“Trust, but verify.”
- Damon Runyon

About crunch mode
Wednesday, June 2, 2010 | Permalink

When I was at ATI/AMD a couple of years ago I was working 7.5 hour days. During my more than three years there I can only remember working overtime once. This was due to an ISV needing urgent help with what they thought was a driver bug, just an hour or so before the end of the day on a friday, and they needed it fixed before the weekend. Turned out it was their fault, but anyway, that was the only time I stayed in the office a couple of hours extra. When I decided to switch to the game industry I worried quite a lot about things like overtime, because you know, I want to have a life too, and the game industry have a really poor record in this area. One of the main reasons I joined Avalanche Studios in particular was because they have an expressed policy basically stating that "overtime is a failure of the management". During my time here I can say that overtime has been rare. Yes, it has happened a few times, in relation to important deliveries. But generally it has been in moderate amounts and have only lasted a couple of weeks at most, and with employees able to plan their overtime freely. As we get paid for the overtime work, alternatively can swap it for vacation at a later time, and the company also provide overtime food in crunch time, it's not much of an issue when it does happen.

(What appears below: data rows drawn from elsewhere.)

import Summits.CriticalPhenomena.CardyFormulaZ2.Theorems.CardyBondTriangularBondTriangularCardyKiteBLabel
import Summits.CriticalPhenomena.CardyFormulaZ2.Theorems.CardyBondTriangularBondTriangularCardyBlueArmPrep
import HarnessLib

/-!
# Route CardyBondTriangular · crux `BondTriangularCardy` · line `birth`: the blue arm of Claim 10 — the first interface dart at `w`

Helper of the stub `stub_blueArm`. In the frame of `A₀` (the separating yellow path `Q` through
the bond `x₁x₂` of `w`, traversed with `w` on its left, no yellow path with the same ends
separating `w`), **the kite interface passes by `w`**: there is an admissible interface dart `s₀`
of the kite tiling (`…KiteBDarts`) whose left (blue) kite belongs to a hexagon of `w` and sits at
the corner `w`, whose right (yellow) kite is a kite of `x₂`, and whose interface predecessor `p₀`
has a kite of `x₁` on its right (`exists_start`) — by cases on the colours of the three kites at
`w` (Bollobás–Riordan's edge `f` of `I` out of `w` when `x₃` is blue at `w`; when `x₁` or `x₂` is
blue at the up-corner `w` the interface runs along the split line of `x₁`/`x₂` through the
midpoint of the edge `wz`; all three yellow at `w` is excluded by `false_of_yellow_at_w`).

## References

* B. Bollobás, O. Riordan, *Percolation*, CUP (2006), Ch. 7, Claim 10 p. 178 ("let `f` be the
  oriented edge of `I` …").
-/

namespace Summit.CriticalPhenomena.CardyFormulaZ2.Theorems.BondTriangularCardyLine.KiteB

open Finset Literature.Probability.Percolation Literature.Probability.LatticeModels
open TriMarkedDomain (fin3_add_one_add_one fin3_add_two_add_one fin3_add_two_add_two fin3_add_one_add_two)

/-- **The two ends of a side of a face are vertices of the face across it** (registered anchor of
this file). -/
theorem mem_oppFace_of_faceVertex : ∀ (w : Literature.Probability.LatticeModels.HexVertex) (r : Fin 3), Literature.Probability.Percolation.faceVertex w (r + 2) ∈ Literature.Probability.LatticeModels.hexFaceVertices (Literature.Probability.Percolation.oppFace w r) ∧ Literature.Probability.Percolation.faceVertex w (r + 1) ∈ Literature.Probability.LatticeModels.hexFaceVertices (Literature.Probability.Percolation.oppFace w r) := by
  intro w r
  constructor
  · rw [← faceVertex_oppFace_succ w r]; exact faceVertex_mem _ _
  · rw [← faceVertex_oppFace_succ_succ w r]; exact faceVertex_mem _ _

section Start

variable (D : TriMarkedDomain 3) {σ : CLHexConfig} {w : HexVertex} {r : Fin 3} {Q : List (Site 2)} {nu nv : ℕ}

/-- **The first interface dart at `w` and its predecessor.** With `x₁ = faceVertex w (r+1)`,
`x₂ = faceVertex w (r+2)`, `x₃ = faceVertex w r`: an admissible interface dart `s₀` with left
cell a hexagon of `w` (in `G`), left kite at the corner `w`, right cell `x₂`, and an admissible
interface dart `p₀` with left cell in `G`, `succ p₀ = s₀`, right cell `x₁`. -/
theorem exists_start (hQne : Q ≠ []) (hQnd : Q.Nodup) (hQch : List.IsChain triGraph.Adj Q)
    (hQG : ∀ s ∈ Q, s ∈ D.verts) (hQB : ∀ s ∈ Q, σ s ≠ CLHexState.B)
    (hQY : ∀ d ∈ pathDarts Q, (clYellowGraph σ).Adj d.1 d.2)
    (hnu1 : D.pos 1 ≤ nu) (hnu2 : nu < D.pos 2) (hnv2 : D.pos 2 ≤ nv) (hnvL : nv < #(triBdryDarts D.verts))
    (hC : IsTriLoop (D.chordLoop Q nv (nu + #(triBdryDarts D.verts) - nv)))
    (hπw : faceLabel (cycDarts (D.chordLoop Q nv (nu + #(triBdryDarts D.verts) - nv))) w =
      leftLabel (D.chordLoop Q nv (nu + #(triBdryDarts D.verts) - nv)))
    (hnotw : ∀ Q' : List (Site 2), (hne : Q' ≠ []) → Q'.Nodup → List.IsChain triGraph.Adj Q' →
      (∀ s ∈ Q', s ∈ D.verts ∧ σ s ≠ CLHexState.B) → (∀ d ∈ pathDarts Q', (clYellowGraph σ).Adj d.1 d.2) →
      Q'.head hne = Q.head hQne → Q'.getLast hne = Q.getLast hQne →
      ¬ Separates D.verts {e : Sym2 (Site 2) | ∃ d ∈ pathDarts Q', e = s(d.1, d.2)} w (D.stretch 0))
    (hw : hexFaceVertices w ⊆ D.verts)
    (hdart : (faceVertex w (r + 1), faceVertex w (r + 2)) ∈ pathDarts Q) :
    ∃ s₀ p₀ : KDart, iface (kcol D σ) s₀ = true ∧ s₀.adm = true ∧ s₀.leftCell ∈ D.verts ∧ s₀.leftCorner = w ∧
      s₀.rightCell = faceVertex w (r + 2) ∧ iface (kcol D σ) p₀ = true ∧ p₀.adm = true ∧ p₀.leftCell ∈ D.verts ∧
      succ (kcol D σ) p₀ = s₀ ∧ p₀.rightCell = faceVertex w (r + 1) ∧
      (s₀.leftCell = faceVertex w r ∨ s₀.leftCell = faceVertex w (r + 1) ∨ s₀.leftCell = faceVertex w (r + 2)) := by
  have hxG : faceVertex w r ∈ D.verts := hw (faceVertex_mem _ _)
  have haG : faceVertex w (r + 1) ∈ D.verts := hw (faceVertex_mem _ _)
  have hbG : faceVertex w (r + 2) ∈ D.verts := hw (faceVertex_mem _ _)
  have haby := hQY _ hdart
  simp only at haby
  have hadj_ab : triGraph.Adj (faceVertex w (r + 1)) (faceVertex w (r + 2)) := (clYellowGraph_le σ) haby
  have hwab : leftFace (faceVertex w (r + 1)) (faceVertex w (r + 2)) = w := leftFace_succ_succ w r
  have hz : leftFace (faceVertex w (r + 2)) (faceVertex w (r + 1)) = oppFace w r := leftFace_faceVertex_rev w r
  have hwz : w ≠ oppFace w r := (hexGraph_adj_oppFace w r).ne
  obtain ⟨hbz, haz⟩ := mem_oppFace_of_faceVertex w r
  -- the yellow common corner of `x₁, x₂` is `w` or `z`
  obtain ⟨-, G, haG', hbG', hya, hyb⟩ := (clYellowGraph_adj_iff σ _ _).1 haby
  have hGwz : G = w ∨ G = oppFace w r :=
    eq_or_eq_of_common hadj_ab hwz (faceVertex_mem _ _) (faceVertex_mem _ _) haz hbz haG' hbG'
  -- kite colours of hexagons of `G`, as `ccol`
  have cw : ∀ {s : Site 2} {F : HexVertex} (hs : s ∈ D.verts) (hm : s ∈ hexFaceVertices F),
      ccol D σ s F = decide ((σ s).yellowAt s F) := fun hs hm => ccol_of_mem hs hm
  have e11 := fin3_add_one_add_one r
  have e12 := fin3_add_one_add_two r
  have e21 := fin3_add_two_add_one r
  have e22 := fin3_add_two_add_two r
  have hbx : triGraph.Adj (faceVertex w (r + 2)) (faceVertex w r) := by
    have := TriMarkedDomain.adj_faceVertex_succ w (r + 2); rwa [e21] at this
  by_cases caa : (σ (faceVertex w (r + 1))).yellowAt (faceVertex w (r + 1)) w
  · by_cases cb : (σ (faceVertex w (r + 2))).yellowAt (faceVertex w (r + 2)) w
    · by_cases cx : (σ (faceVertex w r)).yellowAt (faceVertex w r) w
      · -- all three yellow at `w`: excluded
        exfalso
        have hxB : σ (faceVertex w r) ≠ CLHexState.B := fun h => by rw [h] at cx; exact cx
        refine false_of_yellow_at_w D hQne hQnd hQch hQG hQB hQY hnu1 hnu2 hnv2 hnvL hC hπw hnotw hw hdart hxB ?_ ?_
        · exact (clYellowGraph_adj_iff σ _ _).2 ⟨TriMarkedDomain.adj_faceVertex_succ w r, w, faceVertex_mem _ _,
            faceVertex_mem _ _, cx, caa⟩
        · exact (clYellowGraph_adj_iff σ _ _).2 ⟨hbx.symm, w, faceVertex_mem _ _, faceVertex_mem _ _, cx, cb⟩
      · -- `x₃` blue at `w`: Bollobás–Riordan's edge `f`
        refine ⟨.toMid w (r + 1), .fromMid w (r + 2), ?_, rfl, ?_, rfl, ?_, ?_, rfl, ?_, ?_, ?_, Or.inl ?_⟩
        · rw [iface_iff']
          simp only [KDart.leftCell, KDart.rightCell, KDart.leftCorner, KDart.rightCorner, e11, e12]
          rw [cw hxG (faceVertex_mem _ _), cw hbG (faceVertex_mem _ _)]
          simp [cx, cb]
        · simp only [KDart.leftCell, e12]; exact hxG
        · simp only [KDart.rightCell, e11]
        · rw [iface_iff']
          simp only [KDart.leftCell, KDart.rightCell, KDart.leftCorner, KDart.rightCorner, e21, e22]
          rw [cw hxG (faceVertex_mem _ _), cw haG (faceVertex_mem _ _)]
          simp [cx, caa]
        · simp only [KDart.leftCell, e21]; exact hxG
        · have : kcol D σ w (r + 2) = true := by rw [← ccol_faceVertex, cw hbG (faceVertex_mem _ _)]; simp [cb]
          simp only [succ, this, if_true, e22]
        · simp only [KDart.rightCell, e22]
        · simp only [KDart.leftCell, e12]
    · -- `x₂` blue at the up-corner `w`: the interface enters `x₂` at the midpoint of `wz`
      have hGz : G = oppFace w r := by
        rcases hGwz with rfl | h
        · exact absurd hyb cb
        · exact h
      subst hGz
      refine ⟨.toCtr (faceVertex w (r + 2)) (faceVertex w (r + 1)), .toMid w r, ?_, (KDart.adm_toCtr _ _).2 hadj_ab.symm,
        hbG, hwab, rfl, ?_, rfl, hbG, ?_, rfl, Or.inr (Or.inr rfl)⟩
      · rw [iface_iff']
        simp only [KDart.leftCell, KDart.rightCell, KDart.leftCorner, KDart.rightCorner, hwab, hz]
        rw [cw hbG (faceVertex_mem _ _), cw hbG hbz]
        simp [cb, hyb]
      · rw [iface_iff']
        simp only [KDart.leftCell, KDart.rightCell, KDart.leftCorner, KDart.rightCorner]
        rw [cw hbG (faceVertex_mem _ _), cw haG (faceVertex_mem _ _)]
        simp [cb, caa]
      · have : kcol D σ (oppFace w r) (oppIdx w r + 1) = true := by rw [kcol_oppIdx_succ, cw hbG hbz]; simp [hyb]
        simp only [succ, this, if_true]
  · -- `x₁` blue at the up-corner `w`: the interface arrives through `x₁`
    have hGz : G = oppFace w r := by
      rcases hGwz with rfl | h
      · exact absurd hya caa
      · exact h
    subst hGz
    have hp₀ : iface (kcol D σ) (.fromCtr (faceVertex w (r + 1)) (faceVertex w (r + 2))) = true := by
      rw [iface_iff']
      simp only [KDart.leftCell, KDart.rightCell, KDart.leftCorner, KDart.rightCorner, hwab, hz]
      rw [cw haG (faceVertex_mem _ _), cw haG haz]
      simp [caa, hya]
    have hkidx : kidx w (faceVertex w (r + 1)) = r + 1 := kidx_faceVertex w (r + 1)
    by_cases cb : (σ (faceVertex w (r + 2))).yellowAt (faceVertex w (r + 2)) w
    · refine ⟨.fromMid w r, .fromCtr (faceVertex w (r + 1)) (faceVertex w (r + 2)), ?_, rfl, haG, rfl, rfl, hp₀,
        (KDart.adm_fromCtr _ _).2 hadj_ab, haG, ?_, rfl, Or.inr (Or.inl rfl)⟩
      · rw [iface_iff']
        simp only [KDart.leftCell, KDart.rightCell, KDart.leftCorner, KDart.rightCorner]
        rw [cw haG (faceVertex_mem _ _), cw hbG (faceVertex_mem _ _)]
        simp [caa, cb]
      · have : kc (kcol D σ) (faceVertex w (r + 2)) w = true := by
          rw [kc_kcol, cw hbG (faceVertex_mem _ _)]; simp [cb]
        simp only [succ, hwab, this, hkidx, e12]
        simp
    · refine ⟨.toCtr (faceVertex w (r + 2)) (faceVertex w (r + 1)), .fromCtr (faceVertex w (r + 1)) (faceVertex w (r + 2)), ?_,
        (KDart.adm_toCtr _ _).2 hadj_ab.symm, hbG, hwab, rfl, hp₀, (KDart.adm_fromCtr _ _).2 hadj_ab, haG, ?_, rfl,
        Or.inr (Or.inr rfl)⟩
      · rw [iface_iff']
        simp only [KDart.leftCell, KDart.rightCell, KDart.leftCorner, KDart.rightCorner, hwab, hz]
        rw [cw hbG (faceVertex_mem _ _), cw hbG hbz]
        simp [cb, hyb]
      · have h1 : kc (kcol D σ) (faceVertex w (r + 2)) (leftFace (faceVertex w (r + 1)) (faceVertex w (r + 2))) = false := by
          rw [kc_kcol, hwab, cw hbG (faceVertex_mem _ _)]; simp [cb]
        have h2 : kc (kcol D σ) (faceVertex w (r + 2)) (leftFace (faceVertex w (r + 2)) (faceVertex w (r + 1))) = true := by
          rw [kc_kcol, hz, cw hbG hbz]; simp [hyb]
        simp only [succ, h1, h2, if_true]
        simp

end Start

end Summit.CriticalPhenomena.CardyFormulaZ2.Theorems.BondTriangularCardyLine.KiteB
import Literature.Analysis.Pluripotential.PshLocalIntegrability
import Literature.Analysis.Pluripotential.NonPluripolarMongeAmpereMassSiuProofs
import HarnessLib

/-!
# Polar sets of plurisubharmonic functions are Lebesgue-null; Lelong upper level sets of every
closed positive `(1,1)`-current on `ℙᴺ(ℂ)` are null in the affine charts

Topic `Literature/Analysis/Pluripotential`. For the GENERAL current `T` of the named fact
`Siu1974_isAnalyticSet_lelongUpperLevelSet` we cannot (yet) prove analyticity of `E_c(T)`, but
the following measure-theoretic shadow of Siu's theorem holds and is proved here:

* `IsPlurisubharmonicOn.volume_setOf_eq_bot_eq_zero` — **polar sets are null**: a psh function on
  `ℂᵐ` finite at one point is `> -∞` Lebesgue-a.e. (polydisc integrability of the negative part,
  `IsPlurisubharmonicOn.lintegral_closedBall_negPart_le_pi`, `PshLocalIntegrability.lean`);
* `IsPlurisubharmonicOn.volume_setOf_le_lelongNumber_eq_zero` — hence the Lelong upper level sets
  `{z | ν(u, z) ≥ c}`, `c > 0`, of such a function are null (a positive Lelong number forces the
  value `-∞`, `IsPlurisubharmonicOn.eq_bot_of_pos_mem_lelongSlopes`);
* `ClosedPositiveOneOneCurrent.volume_preimage_stdChartInv_lelongUpperLevelSet_eq_zero` — for every
  closed positive `(1,1)`-current `T` on `ℙᴺ(ℂ)`, `N ≥ 1`, and `c > 0`, the trace of `E_c(T)` in each
  standard affine chart `ℂᴺ` is Lebesgue-null (as a proper analytic subset would be).

## References

* [Siu1974] Y.-T. Siu, Analyticity of sets associated to Lelong numbers and the extension of
  closed positive currents, Invent. Math. 27 (1974): Main Theorem (of which this is a weak
  consequence, proved unconditionally).
* [HormanderSCV1973] L. Hörmander, An introduction to complex analysis in several variables
  (1973), Thm. 1.6.3 and §2.6 (`u ≢ -∞` psh ⇒ `u ∈ L¹_loc`, in particular `u > -∞` a.e.).
-/

noncomputable section

open scoped Topology ENNReal Manifold ContDiff LinearAlgebra.Projectivization
open MeasureTheory Filter Set Metric

namespace Literature.Analysis.Pluripotential

/-- **Polar sets of plurisubharmonic functions are Lebesgue-null**: if `u` is psh on `ℂᵐ` and
finite at one point `z₀`, then `{u = -∞}` has Lebesgue measure zero.
[cite: HormanderSCV1973, Thm. 1.6.3 and §2.6] -/
theorem IsPlurisubharmonicOn.volume_setOf_eq_bot_eq_zero {m : ℕ} {u : (Fin m → ℂ) → EReal}
    (hu : IsPlurisubharmonicOn u univ) {z₀ : Fin m → ℂ} (hz₀ : u z₀ ≠ ⊥) :
    volume {z : Fin m → ℂ | u z = ⊥} = 0 := by
  -- the negative part as a `[0, ∞]`-valued measurable function
  set f : (Fin m → ℂ) → ℝ≥0∞ := fun z ↦ (-u z).toENNReal with hf
  have hfm : Measurable f := hu.measurable_of_univ.neg.ereal_toENNReal
  have hbot : ∀ z, u z = ⊥ ↔ f z = ⊤ := fun z ↦ by
    rw [hf]
    simp only [EReal.toENNReal_eq_top_iff, EReal.neg_eq_top_iff]
  -- on each polydisc around `z₀` the negative part is integrable, hence finite a.e.
  have hpoly : ∀ n : ℕ, volume ({z | u z = ⊥} ∩ closedBall z₀ (n + 1)) = 0 := by
    intro n
    have hρ : (0 : ℝ) < n + 1 := by positivity
    -- an upper bound on the polydisc
    have hlt := sSup_image_closedBall_lt_top hu.upperSemicontinuousOn
      (fun y _ ↦ hu.lt_top (mem_univ y)) (subset_univ (closedBall z₀ ((n : ℝ) + 1)))
    obtain ⟨M, hM⟩ : ∃ M : ℝ, ∀ y ∈ closedBall z₀ ((n : ℝ) + 1), u y ≤ M := by
      rcases eq_or_ne (sSup (u '' closedBall z₀ ((n : ℝ) + 1))) ⊥ with hb | hb
      · exact ⟨0, fun y hy ↦ (le_sSup (mem_image_of_mem u hy)).trans (hb ▸ bot_le)⟩
      · refine ⟨(sSup (u '' closedBall z₀ ((n : ℝ) + 1))).toReal, fun y hy ↦ ?_⟩
        rw [EReal.coe_toReal hlt.ne hb]
        exact le_sSup (mem_image_of_mem u hy)
    have hfin := IsPlurisubharmonicOn.lintegral_closedBall_negPart_le_pi m u hu z₀ hρ hM
    have hrhs : ((m : ℝ≥0∞) * ENNReal.ofReal (max M 0) + (-u z₀).toENNReal) *
        volume (closedBall z₀ ((n : ℝ) + 1)) < ⊤ := by
      refine ENNReal.mul_lt_top (ENNReal.add_lt_top.2 ⟨?_, ?_⟩) measure_closedBall_lt_top
      · exact ENNReal.mul_lt_top (ENNReal.natCast_lt_top m) ENNReal.ofReal_lt_top
      · rw [lt_top_iff_ne_top, Ne, EReal.toENNReal_eq_top_iff, EReal.neg_eq_top_iff]
        exact hz₀
    -- `f < ⊤` a.e. on the polydisc
    have hae : ∀ᵐ z ∂(volume.restrict (closedBall z₀ ((n : ℝ) + 1))), f z < ⊤ :=
      ae_lt_top hfm (hfin.trans_lt hrhs).ne
    rw [ae_iff, Measure.restrict_apply' measurableSet_closedBall] at hae
    refine measure_mono_null (fun z hz ↦ ?_) hae
    exact ⟨by rw [mem_setOf_eq, not_lt, top_le_iff, ← hbot]; exact hz.1, hz.2⟩
  -- exhaust `ℂᵐ` by the polydiscs
  have hcover : {z : Fin m → ℂ | u z = ⊥} = ⋃ n : ℕ, ({z | u z = ⊥} ∩ closedBall z₀ (n + 1)) := by
    ext z
    simp only [mem_iUnion, mem_inter_iff, mem_setOf_eq]
    constructor
    · intro hz
      obtain ⟨n, hn⟩ := exists_nat_ge (dist z z₀)
      exact ⟨n, hz, mem_closedBall.2 (hn.trans (by linarith))⟩
    · rintro ⟨n, hz, -⟩; exact hz
  rw [hcover]
  exact measure_iUnion_null hpoly

/-- **Lelong upper level sets of psh functions are null**: for `u` psh on `ℂᵐ` (`m ≥ 1`), finite
at one point, and `c > 0`, `{z | ν(u, z) ≥ c}` has Lebesgue measure zero — a positive Lelong number
forces `u(z) = -∞`. [cite: Siu1974, Main Theorem (weak consequence); folklore] -/
theorem IsPlurisubharmonicOn.volume_setOf_le_lelongNumber_eq_zero {m : ℕ} [Nontrivial (Fin m → ℂ)]
    {u : (Fin m → ℂ) → EReal} (hu : IsPlurisubharmonicOn u univ) {z₀ : Fin m → ℂ} (hz₀ : u z₀ ≠ ⊥)
    {c : ℝ} (hc : 0 < c) : volume {z : Fin m → ℂ | c ≤ lelongNumber u z} = 0 := by
  refine measure_mono_null (fun z hz ↦ ?_) (hu.volume_setOf_eq_bot_eq_zero hz₀)
  rw [mem_setOf_eq] at hz ⊢
  -- `c/2` is a positive admissible slope at `z`
  have hmem : c / 2 ∈ lelongSlopes u z :=
    mem_lelongSlopes_of_lt_lelongNumber (by positivity) (by linarith)
  exact hu.eq_bot_of_pos_mem_lelongSlopes (half_pos hc) hmem one_pos (subset_univ _)

namespace ClosedPositiveOneOneCurrent

variable {N : ℕ}

/-- **The Lelong upper level sets of every closed positive `(1,1)`-current on `ℙᴺ(ℂ)` are
Lebesgue-null in the affine charts**: for `N ≥ 1`, `c > 0` and every standard chart `i`, the set of
chart coordinates `w ∈ ℂᴺ` with `[w₀ : ⋯ : 1ᵢ : ⋯] ∈ E_c(T)` has measure zero. (Siu's theorem says
much more — it is a proper analytic subset; this weak consequence holds unconditionally.)
[cite: Siu1974, Main Theorem (weak consequence)] -/
theorem volume_preimage_stdChartInv_lelongUpperLevelSet_eq_zero (T : ClosedPositiveOneOneCurrent N)
    (hN : 1 ≤ N) (i : Fin (N + 1)) {c : ℝ} (hc : 0 < c) :
    volume ((Projectivization.stdChartInv i) ⁻¹' (T.lelongUpperLevelSet c) : Set (Fin N → ℂ)) = 0 := by
  haveI : Nontrivial (Fin N → ℂ) := by
    haveI : Nonempty (Fin N) := ⟨⟨0, hN⟩⟩
    infer_instance
  -- the chart potential `gᵢ = V ∘ ιᵢ` is psh on `ℂᴺ` and finite somewhere
  have hg := T.isPlurisubharmonicOn_pot_insertNth i
  obtain ⟨w₀, hw₀⟩ := (T.frequently_pot_insertNth_ne_bot i 0).exists
  have hset : ((Projectivization.stdChartInv i) ⁻¹' (T.lelongUpperLevelSet c) : Set (Fin N → ℂ)) =
      {w : Fin N → ℂ | c ≤ Pluripotential.lelongNumber
        (fun w' : Fin N → ℂ ↦ T.pot (Fin.insertNth i 1 w')) w} := by
    ext w
    rw [mem_preimage, T.stdChartInv_mem_lelongUpperLevelSet_iff, T.lelongNumber_pot_insertNth hN,
      mem_setOf_eq]
  rw [hset]
  exact hg.volume_setOf_le_lelongNumber_eq_zero hw₀ hc

end ClosedPositiveOneOneCurrent

end Literature.Analysis.Pluripotential

end
import Summits.ABC.IUTFork.Conditional.FreyHullThresholdGenuineWild
import Summits.ABC.IUTFork.Cor312GenuineKWildDifferentExact
import Summits.ABC.IUTFork.Cor312GenuineKWildExactTriple
import HarnessLib

/-!
# Branch C / R-W «GENUINE-NEG» ENGINE at a W2 wild pole `p ∈ {3, 5}` of a rational-point datum, with the EXACT different:
# if the `δ`-cell FAILS at the DECIDED local type `e = p(p−1)·r·l` with `δ = e + e/p − 1`, then S_H FAILS at every genuine Θ-volume datum

PROOF-ONLY file (D-0012: 0 definitions, 0 `Prop` facts, no instance, no notation) of the abc-iut cell (rung LADDER-ABC:A2.RESCUE.W; seat
abc-iut-w5-d180 gen 10, row «W:REF-BANDS-WILD-EXACT», plan C-R88 (a)(ii)). TAKES NO SIDE on [IUTchIII] Cor. 3.12 (S. Mochizuki, *Inter-universal
Teichmüller theory III*, Cor. 3.12 p. 173–174, Step (xi-f) p. 184) or on any author: every statement is about OUR typed objects
(`Thm311.Real.settingPrVolSharp` at `Cor312Prov.pilotDataOfK`, `presAt` / typed (Ind1)(Ind2), `Thm311ToCor312.Licence`, `Cor312Vol.PilotKummerCompatHull`);
the hull-level licence is a STRONGER-THAN-PRINT reading of Step (xi-f); typed ≠ proved; refuted-as-typed ≠ refuted-in-print; no abc claim.

WHAT. The W2 specialisation of abc-iut-w4-d094's class engine `GenuineK.not_pilotKummerCompatHull_chosen_ratPoint_of_wildCells`
(`Conditional/FreyHullThresholdGenuineWild`, p492774; proof structure reproduced verbatim with credit), with TWO inputs sharpened BY NAME: at a pole
with `p ∣ t` and `v_p(u^{p−1} − 1) = 1` (`u = j(q₀)⁻¹/p^{2t}`; abc-iut-W-neg-1's unit test) the local type is DECIDED —
`e(K_{x₀}/ℚ_p) = p(p−1)·(p′/gcd(p′,t))·l` (`GenuineK.absRamificationIdx_kOf_eq_wildUnit_ratPoint`) — so the cell is required at that ONE
`A = p(p−1)·(p′/gcd(p′,t))` only, and the different of the diagonal packet is the EXACT `d = (e + e/p − 1)/e` (abc-iut-w5-d180's
`GenuineK.differentOrd_kOf_eq_wildUnit_ratPoint`, Euler + tame equality) instead of Dedekind's `(2e − 1)/e`: the cell's `δ` drops from `2e − 1` to
`e + e/p − 1` (by `e(p−1)/p`, e.g. `2e/3` at `p = 3`), which is what extends the REFUTED bands of the W2 data (desk: 223³-triple @ 5 band
3,049 → 4,079; 5¹¹·31·191-triple @ 3 band 178,754 → 956,537). Everything else (`fibre_nonempty`, `placeOf_mem_S_ratPoint`, `P_q = A·t` via
`Cor312Prov.qPilot_pilotDataOfK_eq_of_ord_rat`, inner/outer radii from abc-iut-rh-typ-4's `HexHullThreshold`, `differentOrd_le_differentOrd_dFac`,
`not_licence_settingPrVolSharp_of_cellFail`, `licence_of_pilotKummerCompatHull`) is cited BY NAME exactly as in the parent engine.
* `GenuineK.not_pilotKummerCompatHull_chosen_ratPoint_of_wildUnitCell` — pole form (`ord_{(p)} j(q₀) = −2t`, `p ∣ t`, unit test `= 1`);
* `GenuineK.not_pilotKummerCompatHull_chosen_triple_of_wildUnitCell` — abc-triple form (`λ = a/c`, `p^t ∥ abc`, `p ∣ t`, `p ∣ D`, `p² ∤ D` with
  `D = ((abc/p^t)²)^{p−1} − (2⁸(cb + a²)³)^{p−1}`, abc-iut-W-neg-1's `RadTriple.unit_test_of_dvd_of_not_sq_dvd`).
HONEST SCOPE: SHARP reading; a failing top-label diagonal packet says NOTHING about the printed GLOBAL inequality, the number-level
`Cor22.Cor312AtDatum`, or any author's intended hull; admissibility / Szpiro-badness / (P6) and NON-EMPTINESS of the datum type are NOT claimed;
typed ≠ proved; refuted-as-typed ≠ refuted-in-print; no abc claim.
[cite: Mochizuki2012, IUTchIII Cor. 3.12 Step (xi-f) p. 184; IUTchIV Prop. 1.1 p. 9, Prop. 1.2 (i)(ii) p. 10, Prop. 1.3 (i) p. 11, Thm. 1.10 p. 22, Cor. 2.2 (ii) proof (P5) p. 46]
[cite: DupuyHilado2025, §3.4, §4.9, §4.12] [cite: SerreLocalFields1979, Ch. III §6 Prop. 13] [cite: Serre1973, Ch. II §3.3] [cite: SilvermanAEC2009, Prop. III.1.7(b)]
[claim: Mochizuki2012, status: disputed] for every IUT quotation.
-/

noncomputable section

open Set Function NumberField IsDedekindDomain

namespace Summit.ABC.IUTFork.Conditional

section Engine

open Thm311 Thm311.Real Cor312 Cor312Vol Cor312Prov Literature.IUT.LogThetaLattice Literature.IUT.LogVolume
  Literature.IUT.HodgeTheaters Literature.IUT.LogVolume.ThetaData
  Literature.NumberTheory.NumberFields Literature.NumberTheory.DiophantineGeometry.GenEll
  Literature.NumberTheory.DiophantineGeometry Summit.ABC.ABC.Theorems Literature.NumberTheory.GaloisRepresentations.Ultrametric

However, I keep hearing the situation is not as rosy in many other places. I believe the situation is better among Swedish developers than elsewhere, but I suppose that might have more to do with local laws than a better mentality. I think the situation has improved a lot though, especially after the famous "EA Spouse" story, but I still think there's a immaturity in the industry. Somehow game developers are perceived "from the top" as a bunch of 20 year old nerds that are all single and probably stay up all night anyway. Well, I'm 30. Many of my co-workers are married, have kids, and I'd say a majority are in a stable relationship with someone who might care if they can share dinner at home tonight.

I saw this article today named Why Crunch Mode Doesn't Work: 6 Lessons. I knew that productivity drops the longer people work. What I didn't know was that the common 40-hour work week was not some kind of arbitrary standard, but the result of research and studies done a century ago. Turns out this is the sweet spot for getting the highest output, at least for industrial jobs. Increase to 10 hours and you not just less per hour, but get less done in absolute terms. This raised a question though. Should a manager strive to get the highest possible output per employee, or the highest output per invested dollar. If the former, the 8-hour day is likely optimal, but if the latter, maybe going down to 7-hour or so would make more sense, because of increased productivity. Say you get perhaps 95% of the output at only 87.5% of the cost. Come to think of it, the 7.5-hour day at ATI was probably not just an arbitrary "bonus half hour free" to be nice to employees, but probably someone had a deeper thought there. Because this was only for office type employees, while people working in production had the typical 8-hour days. It was probably optimized for different variables by some clever dude.

[ 5 comments | Last comment by Rob L. (2010-06-07 15:28:20) ]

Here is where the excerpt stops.